Is there any tests on an Integrated graphics Intel CPU's when installed with a dedicated card that shows whether the onboard still drives the wattage up? I just am not in love with 125W instead of 95W. If the chip doesn't use the onboard is power consumption down, because then I'd be more inclined.
 
None that I can think of, but that being said, it's never going to not consume a little bit of power. It's going to take a a couple of watts just run enough power to it to shut it off, if that makes sense.

Probably not enough power to affect overclocking or boost when not in use.

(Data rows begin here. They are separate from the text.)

import Summits.Parity.GeneralizedHardyLittlewood.Theorems.PrimeLevelFamEdgeMomentsBeyondDiagonalDiagRungFour
import Summits.Parity.GeneralizedHardyLittlewood.Theorems.PrimeLevelFamEdgeMomentsBeyondDiagonalDiagRungThreeHolds
import HarnessLib

/-!
# Route `PrimeLevelFamEdge`, crux K_A `MomentsBeyondDiagonal` (stmt-Parity-20007), line «petersson_layers» v4, stub `stub_diag`:
# **RUNG `N = 4` ⟸ THE THREE RUNG-4 TARGETS `(0,4)`, `(2,4)`, `(4,4)` ONLY** — the frame `…DiagRungFour` with the orders
# `(2,2)`, `(1,3)`, `(3,3)` discharged by `…DiagRungTwoHolds.orderTwoTwo_target`, `…DiagOrderOneThreeHolds.orderOneThree_target`,
# `…DiagRungThreeHolds.orderThreeThree_target`

* `diagPart_asymp_of_natDegree_le_four_of_rungFour_targets` — for every admissible `P`, every `Q` with `deg Q ≤ 4`, every
  `Δ' ∈ (1, Δ]`, `Δ ≤ 3/2`: the rung-4 diagonal main term (closed forms `τ₁₁, τ₀₂, τ₂₂, τ₁₃, τ₃₃` explicit; `τ₀₄, τ₂₄, τ₄₄` through the
  abstract functionals `𝔎₀₄, 𝔎₂₄, 𝔎₄₄` of the three remaining targets: `(0,4)` ⟸ (R₀₄) `…DiagDecorOrderZeroFourTarget`, `(2,4)` ⟸ (R₂₄)
  `…DiagOrderTwoFourOfR24`, `(4,4)` = chain to be written on `…DiagDecorOrderRungFourHecke.heckeSum_orderFourFour_eq` with the landed
  engines + (R₄₄)).

Def-free; helper `--supports stmt-Parity-20007`; closes nothing; K_A, K_B and the Parity summit are NOT proved; nothing about
Landau–Siegel zeros.

## References
* E. Kowalski, P. Michel, J. VanderKam, J. reine angew. Math. 526 (2000), (23)–(28) pp. 13–15, Prop. 5.1 (31) p. 18.
  [cite: KowalskiMichelVanderKam2000, (23)–(28) pp. 13–15 — derivation (diagonal main term, Q of degree ≤ 4)]
-/

noncomputable section

open scoped Real ArithmeticFunction.Moebius
open Complex MeasureTheory Polynomial Finset ArithmeticFunction Set intervalIntegral
open Literature.NumberTheory.LFunctions Literature.NumberTheory.LFunctions.KMV2000

namespace Summit.Parity.GeneralizedHardyLittlewood.Theorems.MomentsBeyondDiagonal.DiagCorner

open Summit.Parity.GeneralizedHardyLittlewood.Theorems.PrimeLevelFamEdgeIdeaDeltas.PeterssonLayers
  (diagPart HasShape SubOf SubDiag)
open Summit.Parity.GeneralizedHardyLittlewood.Theorems.MomentsBeyondDiagonal.DiagLines
  (diagPart_asymp_of_natDegree_le_four_of_targets)

set_option maxHeartbeats 1600000 in
set_option maxRecDepth 8192 in
-- large statement (three target hypotheses, eight closed-form functionals)
/-- **RUNG `N = 4` MODULO THE TARGETS `(0,4)`, `(2,4)`, `(4,4)`** (see the module docstring; `Δ ≤ 3/2`, `deg Q ≤ 4`).
[cite: KowalskiMichelVanderKam2000, (23)–(28) pp. 13–15, Prop. 5.1 (31) — derivation (diagonal main term, Q of degree ≤ 4)] -/
theorem diagPart_asymp_of_natDegree_le_four_of_rungFour_targets {Δ : ℝ} (hΔ : Δ ≤ 3 / 2) (𝔎₀₄ 𝔎₂₄ 𝔎₄₄ : ℝ → ℝ[X] → ℝ)
    (h04 : ∀ P : ℝ[X], KMV2000.Admissible P → ∀ Δ' : ℝ, 1 < Δ' → Δ' ≤ Δ →
      ∃ C : ℝ, ∃ q₀ : ℕ, ∀ (q : ℕ) [NeZero q], q₀ ≤ q →
        |(Real.log (qhat q))⁻¹ ^ (0 + 4) * qhat q *
          (∑ c ∈ Icc 1 ⌊qhat q ^ Δ'⌋₊, ∑ g ∈ Icc 1 (⌊qhat q ^ Δ'⌋₊ / c), (μ g : ℝ) * c *
        ∑ k₁ ∈ Icc 1 (⌊qhat q ^ Δ'⌋₊ / (c * g)), ∑ k₂ ∈ Icc 1 (⌊qhat q ^ Δ'⌋₊ / (c * g)),
          ((μ (c * g * k₁) : ℝ) * ((psi (c * g * k₁))⁻¹ *
              P.eval (Real.log (qhat q ^ Δ' / ((c * g * k₁ : ℕ) : ℝ)) / Real.log (qhat q ^ Δ'))) / ((c * g * k₁ : ℕ) : ℝ)) *
            ((μ (c * g * k₂) : ℝ) * ((psi (c * g * k₂))⁻¹ *
              P.eval (Real.log (qhat q ^ Δ' / ((c * g * k₂ : ℕ) : ℝ)) / Real.log (qhat q ^ Δ'))) / ((c * g * k₂ : ℕ) : ℝ)) *
            (∑ d ∈ k₁.divisors, ∑ e ∈ k₂.divisors,
              ∫ u₁ in Ioi (0 : ℝ),
                (Real.log (qhat q / ((k₁ / d * (g * e) : ℕ) : ℝ)) + Real.log u₁) ^ 0 *
                ∫ u₂ in Ioi ((((k₁ / d * (g * e) * (g * d * (k₂ / e)) : ℕ) : ℝ) / qhat q ^ 2) / u₁),
                  Real.exp (-(u₁ + u₂)) / (1 - Real.exp (-(u₁ + u₂))) ^ 2 *
                  (Real.log (qhat q / ((g * d * (k₂ / e) : ℕ) : ℝ)) + Real.log u₂) ^ 4)) -
          2 * (π ^ 2 / 6) ^ 2 * (qhat q / (Δ' ^ 2 * Real.log (qhat q) ^ 2)) *
            (Δ' ^ 2 * (Δ' ^ 2 * 𝔎₀₄ (1 / Δ') P) / (2 * (π ^ 2 / 6) ^ 2))| ≤
          C * qhat q * (Real.log (qhat q))⁻¹ ^ 3)
    (h24 : ∀ P : ℝ[X], KMV2000.Admissible P → ∀ Δ' : ℝ, 1 < Δ' → Δ' ≤ Δ →
      ∃ C : ℝ, ∃ q₀ : ℕ, ∀ (q : ℕ) [NeZero q], q₀ ≤ q →
        |(Real.log (qhat q))⁻¹ ^ (2 + 4) * qhat q *
          (∑ c ∈ Icc 1 ⌊qhat q ^ Δ'⌋₊, ∑ g ∈ Icc 1 (⌊qhat q ^ Δ'⌋₊ / c), (μ g : ℝ) * c *
        ∑ k₁ ∈ Icc 1 (⌊qhat q ^ Δ'⌋₊ / (c * g)), ∑ k₂ ∈ Icc 1 (⌊qhat q ^ Δ'⌋₊ / (c * g)),
          ((μ (c * g * k₁) : ℝ) * ((psi (c * g * k₁))⁻¹ *
              P.eval (Real.log (qhat q ^ Δ' / ((c * g * k₁ : ℕ) : ℝ)) / Real.log (qhat q ^ Δ'))) / ((c * g * k₁ : ℕ) : ℝ)) *
            ((μ (c * g * k₂) : ℝ) * ((psi (c * g * k₂))⁻¹ *
              P.eval (Real.log (qhat q ^ Δ' / ((c * g * k₂ : ℕ) : ℝ)) / Real.log (qhat q ^ Δ'))) / ((c * g * k₂ : ℕ) : ℝ)) *
            (∑ d ∈ k₁.divisors, ∑ e ∈ k₂.divisors,
              ∫ u₁ in Ioi (0 : ℝ),
                (Real.log (qhat q / ((k₁ / d * (g * e) : ℕ) : ℝ)) + Real.log u₁) ^ 2 *
                ∫ u₂ in Ioi ((((k₁ / d * (g * e) * (g * d * (k₂ / e)) : ℕ) : ℝ) / qhat q ^ 2) / u₁),
                  Real.exp (-(u₁ + u₂)) / (1 - Real.exp (-(u₁ + u₂))) ^ 2 *
                  (Real.log (qhat q / ((g * d * (k₂ / e) : ℕ) : ℝ)) + Real.log u₂) ^ 4)) -
          2 * (π ^ 2 / 6) ^ 2 * (qhat q / (Δ' ^ 2 * Real.log (qhat q) ^ 2)) *
            (Δ' ^ 2 * (Δ' ^ 4 * 𝔎₂₄ (1 / Δ') P) / (2 * (π ^ 2 / 6) ^ 2))| ≤
          C * qhat q * (Real.log (qhat q))⁻¹ ^ 3)
    (h44 : ∀ P : ℝ[X], KMV2000.Admissible P → ∀ Δ' : ℝ, 1 < Δ' → Δ' ≤ Δ →
      ∃ C : ℝ, ∃ q₀ : ℕ, ∀ (q : ℕ) [NeZero q], q₀ ≤ q →
        |(Real.log (qhat q))⁻¹ ^ (4 + 4) * qhat q *
          (∑ c ∈ Icc 1 ⌊qhat q ^ Δ'⌋₊, ∑ g ∈ Icc 1 (⌊qhat q ^ Δ'⌋₊ / c), (μ g : ℝ) * c *
        ∑ k₁ ∈ Icc 1 (⌊qhat q ^ Δ'⌋₊ / (c * g)), ∑ k₂ ∈ Icc 1 (⌊qhat q ^ Δ'⌋₊ / (c * g)),
          ((μ (c * g * k₁) : ℝ) * ((psi (c * g * k₁))⁻¹ *
              P.eval (Real.log (qhat q ^ Δ' / ((c * g * k₁ : ℕ) : ℝ)) / Real.log (qhat q ^ Δ'))) / ((c * g * k₁ : ℕ) : ℝ)) *
            ((μ (c * g * k₂) : ℝ) * ((psi (c * g * k₂))⁻¹ *
              P.eval (Real.log (qhat q ^ Δ' / ((c * g * k₂ : ℕ) : ℝ)) / Real.log (qhat q ^ Δ'))) / ((c * g * k₂ : ℕ) : ℝ)) *
            (∑ d ∈ k₁.divisors, ∑ e ∈ k₂.divisors,
              ∫ u₁ in Ioi (0 : ℝ),
                (Real.log (qhat q / ((k₁ / d * (g * e) : ℕ) : ℝ)) + Real.log u₁) ^ 4 *
                ∫ u₂ in Ioi ((((k₁ / d * (g * e) * (g * d * (k₂ / e)) : ℕ) : ℝ) / qhat q ^ 2) / u₁),
                  Real.exp (-(u₁ + u₂)) / (1 - Real.exp (-(u₁ + u₂))) ^ 2 *
                  (Real.log (qhat q / ((g * d * (k₂ / e) : ℕ) : ℝ)) + Real.log u₂) ^ 4)) -
          2 * (π ^ 2 / 6) ^ 2 * (qhat q / (Δ' ^ 2 * Real.log (qhat q) ^ 2)) *
            (Δ' ^ 2 * (Δ' ^ 6 * 𝔎₄₄ (1 / Δ') P) / (2 * (π ^ 2 / 6) ^ 2))| ≤
          C * qhat q * (Real.log (qhat q))⁻¹ ^ 3)
    {P Q : ℝ[X]} (hP : KMV2000.Admissible P) (hQ : Q.natDegree ≤ 4) {Δ' : ℝ} (h1 : 1 < Δ') (h2 : Δ' ≤ Δ) :
    ∃ C : ℝ, ∃ q₀ : ℕ, ∀ (q : ℕ) [NeZero q], q₀ ≤ q →
      ‖diagPart q P Q Δ' -
          ((2 * riemannZeta 2 ^ 2 *
              ((qhat q / (Δ' ^ 2 * Real.log (qhat q) ^ 2) : ℝ) : ℂ)) *
            ((Q.coeff 0 ^ 2 * KMV2000.secondMomentForm Δ' P 1 +
              2 * Q.coeff 1 ^ 2 *
                (Δ' ^ 2 * ((π ^ 2 / 6) ^ 2 *
              ((∑ j ∈ Finset.range (3 + 1), ∑ i ∈ Finset.range (j + 1),
                  ((3 : ℕ).choose j : ℝ) * (j.choose i : ℝ) * 2 ^ (3 - j) *
                    ∫ u in (0 : ℝ)..1, (((Polynomial.C (1 / Δ') - X) ^ (3 - j) *
                      derivative (derivative (X ^ i * P))) * derivative (derivative (X ^ (j - i) * P))).eval u) / 24 -
                (∑ j ∈ Finset.range (1 + 1), ∑ i ∈ Finset.range (j + 1),
                  ((1 : ℕ).choose j : ℝ) * (j.choose i : ℝ) * 2 ^ (1 - j) *
                    ∫ u in (0 : ℝ)..1, (((Polynomial.C (1 / Δ') - X) ^ (1 - j) * (-(2 : ℝ) • (X ^ i * P))) *
                      derivative (derivative (X ^ (j - i) * P))).eval u) / 4)) / (2 * (π ^ 2 / 6) ^ 2)) +
              4 * (Q.coeff 0 * Q.coeff 2) *
                (Δ' ^ 2 * ((π ^ 2 / 6) ^ 2 *
              ((∑ j ∈ Finset.range (3 + 1), ∑ i ∈ Finset.range (j + 1),
                  ((3 : ℕ).choose j : ℝ) * (j.choose i : ℝ) * 2 ^ (3 - j) *
                    ∫ u in (0 : ℝ)..1, (((Polynomial.C (1 / Δ') - X) ^ (3 - j) *
                      derivative (derivative (X ^ i * P))) * derivative (derivative (X ^ (j - i) * P))).eval u) / 24 +
                (∑ j ∈ Finset.range (1 + 1), ∑ i ∈ Finset.range (j + 1),
                  ((1 : ℕ).choose j : ℝ) * (j.choose i : ℝ) * 2 ^ (1 - j) *
                    ∫ u in (0 : ℝ)..1, (((Polynomial.C (1 / Δ') - X) ^ (1 - j) * (-(2 : ℝ) • (X ^ i * P))) *
                      derivative (derivative (X ^ (j - i) * P))).eval u) / 4)) / (2 * (π ^ 2 / 6) ^ 2)) +
              2 * Q.coeff 2 ^ 2 *
                (Δ' ^ 2 * (Δ' ^ 2 * ((π ^ 2 / 6) ^ 2 * ((∑ j ∈ Finset.range (5 + 1), ∑ i ∈ Finset.range (j + 1),
            ((5 : ℕ).choose j : ℝ) * (j.choose i : ℝ) * 2 ^ (5 - j) *
              ∫ u in (0 : ℝ)..1, (((Polynomial.C (1 / Δ') - X) ^ (5 - j) * derivative (derivative (X ^ i * P))) *
                derivative (derivative (X ^ (j - i) * P))).eval u) / 160 -
          (∑ j ∈ Finset.range (3 + 1), ∑ i ∈ Finset.range (j + 1),
            ((3 : ℕ).choose j : ℝ) * (j.choose i : ℝ) * 2 ^ (3 - j) *
              ∫ u in (0 : ℝ)..1, (((Polynomial.C (1 / Δ') - X) ^ (3 - j) * (-(2 : ℝ) • (X ^ i * P))) *
                derivative (derivative (X ^ (j - i) * P))).eval u) / 24 +
          3 / 16 * (∑ j ∈ Finset.range (1 + 1), ∑ i ∈ Finset.range (j + 1),
            ((1 : ℕ).choose j : ℝ) * (j.choose i : ℝ) * 2 ^ (1 - j) *
              ∫ u in (0 : ℝ)..1, (((Polynomial.C (1 / Δ') - X) ^ (1 - j) * (-(2 : ℝ) • (X ^ i * P))) *
                (-(2 : ℝ) • (X ^ (j - i) * P))).eval u)))) / (2 * (π ^ 2 / 6) ^ 2)) +
              4 * (Q.coeff 1 * Q.coeff 3) *
                (Δ' ^ 2 * (Δ' ^ 2 * ((π ^ 2 / 6) ^ 2 * ((∑ j ∈ Finset.range (5 + 1), ∑ i ∈ Finset.range (j + 1),
            ((5 : ℕ).choose j : ℝ) * (j.choose i : ℝ) * 2 ^ (5 - j) *
              ∫ u in (0 : ℝ)..1, (((Polynomial.C (1 / Δ') - X) ^ (5 - j) * derivative (derivative (X ^ i * P))) *
                derivative (derivative (X ^ (j - i) * P))).eval u) / 160 -
          3 / 16 * (∑ j ∈ Finset.range (1 + 1), ∑ i ∈ Finset.range (j + 1),
            ((1 : ℕ).choose j : ℝ) * (j.choose i : ℝ) * 2 ^ (1 - j) *
              ∫ u in (0 : ℝ)..1, (((Polynomial.C (1 / Δ') - X) ^ (1 - j) * (-(2 : ℝ) • (X ^ i * P))) *
                (-(2 : ℝ) • (X ^ (j - i) * P))).eval u)))) / (2 * (π ^ 2 / 6) ^ 2)) +
              2 * Q.coeff 3 ^ 2 *
                (Δ' ^ 2 * (Δ' ^ 4 * ((π ^ 2 / 6) ^ 2 * ((1 / 896) * (∑ j ∈ Finset.range (7 + 1), ∑ i ∈ Finset.range (j + 1),
            ((7 : ℕ).choose j : ℝ) * (j.choose i : ℝ) * 2 ^ (7 - j) *
              ∫ u in (0 : ℝ)..1, (((Polynomial.C (1 / Δ') - X) ^ (7 - j) * derivative (derivative (X ^ i * P))) *
                derivative (derivative (X ^ (j - i) * P))).eval u) +
          (-3 / 320) * (∑ j ∈ Finset.range (5 + 1), ∑ i ∈ Finset.range (j + 1),
            ((5 : ℕ).choose j : ℝ) * (j.choose i : ℝ) * 2 ^ (5 - j) *
              ∫ u in (0 : ℝ)..1, (((Polynomial.C (1 / Δ') - X) ^ (5 - j) * (-(2 : ℝ) • (X ^ i * P))) *
                derivative (derivative (X ^ (j - i) * P))).eval u) +
          (3 / 64) * (∑ j ∈ Finset.range (3 + 1), ∑ i ∈ Finset.range (j + 1),
            ((3 : ℕ).choose j : ℝ) * (j.choose i : ℝ) * 2 ^ (3 - j) *
              ∫ u in (0 : ℝ)..1, (((Polynomial.C (1 / Δ') - X) ^ (3 - j) * (-(2 : ℝ) • (X ^ i * P))) *
                (-(2 : ℝ) • (X ^ (j - i) * P))).eval u)))) / (2 * (π ^ 2 / 6) ^ 2)) +
              4 * (Q.coeff 0 * Q.coeff 4) *
                (Δ' ^ 2 * (Δ' ^ 2 * 𝔎₀₄ (1 / Δ') P) / (2 * (π ^ 2 / 6) ^ 2)) +
              4 * (Q.coeff 2 * Q.coeff 4) *
                (Δ' ^ 2 * (Δ' ^ 4 * 𝔎₂₄ (1 / Δ') P) / (2 * (π ^ 2 / 6) ^ 2)) +
              2 * Q.coeff 4 ^ 2 *
                (Δ' ^ 2 * (Δ' ^ 6 * 𝔎₄₄ (1 / Δ') P) / (2 * (π ^ 2 / 6) ^ 2)) : ℝ) : ℂ))‖ ≤
        C * qhat q * (Real.log (qhat q))⁻¹ ^ 3 := by
  have h := diagPart_asymp_of_natDegree_le_four_of_targets hΔ
    (fun (lam : ℝ) (P : ℝ[X]) ↦ ((π ^ 2 / 6) ^ 2 * ((∑ j ∈ Finset.range (5 + 1), ∑ i ∈ Finset.range (j + 1),
            ((5 : ℕ).choose j : ℝ) * (j.choose i : ℝ) * 2 ^ (5 - j) *
              ∫ u in (0 : ℝ)..1, (((Polynomial.C lam - X) ^ (5 - j) * derivative (derivative (X ^ i * P))) *
                derivative (derivative (X ^ (j - i) * P))).eval u) / 160 -
          (∑ j ∈ Finset.range (3 + 1), ∑ i ∈ Finset.range (j + 1),
            ((3 : ℕ).choose j : ℝ) * (j.choose i : ℝ) * 2 ^ (3 - j) *
              ∫ u in (0 : ℝ)..1, (((Polynomial.C lam - X) ^ (3 - j) * (-(2 : ℝ) • (X ^ i * P))) *
                derivative (derivative (X ^ (j - i) * P))).eval u) / 24 +
          3 / 16 * (∑ j ∈ Finset.range (1 + 1), ∑ i ∈ Finset.range (j + 1),
            ((1 : ℕ).choose j : ℝ) * (j.choose i : ℝ) * 2 ^ (1 - j) *
              ∫ u in (0 : ℝ)..1, (((Polynomial.C lam - X) ^ (1 - j) * (-(2 : ℝ) • (X ^ i * P))) *
                (-(2 : ℝ) • (X ^ (j - i) * P))).eval u))))
    (fun (lam : ℝ) (P : ℝ[X]) ↦ ((π ^ 2 / 6) ^ 2 * ((∑ j ∈ Finset.range (5 + 1), ∑ i ∈ Finset.range (j + 1),
            ((5 : ℕ).choose j : ℝ) * (j.choose i : ℝ) * 2 ^ (5 - j) *
              ∫ u in (0 : ℝ)..1, (((Polynomial.C lam - X) ^ (5 - j) * derivative (derivative (X ^ i * P))) *
                derivative (derivative (X ^ (j - i) * P))).eval u) / 160 -
          3 / 16 * (∑ j ∈ Finset.range (1 + 1), ∑ i ∈ Finset.range (j + 1),
            ((1 : ℕ).choose j : ℝ) * (j.choose i : ℝ) * 2 ^ (1 - j) *
              ∫ u in (0 : ℝ)..1, (((Polynomial.C lam - X) ^ (1 - j) * (-(2 : ℝ) • (X ^ i * P))) *
                (-(2 : ℝ) • (X ^ (j - i) * P))).eval u))))
    (fun (lam : ℝ) (P : ℝ[X]) ↦ ((π ^ 2 / 6) ^ 2 * ((1 / 896) * (∑ j ∈ Finset.range (7 + 1), ∑ i ∈ Finset.range (j + 1),
            ((7 : ℕ).choose j : ℝ) * (j.choose i : ℝ) * 2 ^ (7 - j) *
              ∫ u in (0 : ℝ)..1, (((Polynomial.C lam - X) ^ (7 - j) * derivative (derivative (X ^ i * P))) *
                derivative (derivative (X ^ (j - i) * P))).eval u) +
          (-3 / 320) * (∑ j ∈ Finset.range (5 + 1), ∑ i ∈ Finset.range (j + 1),
            ((5 : ℕ).choose j : ℝ) * (j.choose i : ℝ) * 2 ^ (5 - j) *
              ∫ u in (0 : ℝ)..1, (((Polynomial.C lam - X) ^ (5 - j) * (-(2 : ℝ) • (X ^ i * P))) *
                derivative (derivative (X ^ (j - i) * P))).eval u) +
          (3 / 64) * (∑ j ∈ Finset.range (3 + 1), ∑ i ∈ Finset.range (j + 1),
            ((3 : ℕ).choose j : ℝ) * (j.choose i : ℝ) * 2 ^ (3 - j) *
              ∫ u in (0 : ℝ)..1, (((Polynomial.C lam - X) ^ (3 - j) * (-(2 : ℝ) • (X ^ i * P))) *
                (-(2 : ℝ) • (X ^ (j - i) * P))).eval u)))) 𝔎₀₄ 𝔎₂₄ 𝔎₄₄
    (by convert orderTwoTwo_target hΔ using 12) (by convert orderOneThree_target hΔ using 12)
    (by convert orderThreeThree_target hΔ using 12) h04 h24 h44 hP hQ h1 h2
  beta_reduce at h
  convert h using 12

end Summit.Parity.GeneralizedHardyLittlewood.Theorems.MomentsBeyondDiagonal.DiagCorner

end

And it might actually improve power delivery across the chip in theory depending on how it's connected.
 
Is there any tests on an Integrated graphics Intel CPU's when installed with a dedicated card that shows whether the onboard still drives the wattage up? I just am not in love with 125W instead of 95W. If the chip doesn't use the onboard is power consumption down, because then I'd be more inclined.
If you've looked at reviews of either CPU, you'll have had the opportunity to note that '95W' and '125W' are pretty arbitrary when you take the training wheels off of the CPUs. Something worth going back and looking at just for your own awareness on the subject.
 
3600XT and 3800XT are the worst offenders of this release. A 3700X costs $20-30 more than the 3600XT and will walk all over it in non-gaming tasks while being very similar in gaming. Same with 3800XT vs 3900X. At least the 3950X is quite a bit more expensive than the 3900XT, so it’s not as easy to make the jump. This release just seems like a waste, I’m not sure who exactly is buying these either since none of them perform meaningfully better than the Non-XT/Non-X versions.
 
3600XT and 3800XT are the worst offenders of this release. A 3700X costs $20-30 more than the 3600XT and will walk all over it in non-gaming tasks while being very similar in gaming. Same with 3800XT vs 3900X. At least the 3950X is quite a bit more expensive than the 3900XT, so it’s not as easy to make the jump. This release just seems like a waste, I’m not sure who exactly is buying these either since none of them perform meaningfully better than the Non-XT/Non-X versions.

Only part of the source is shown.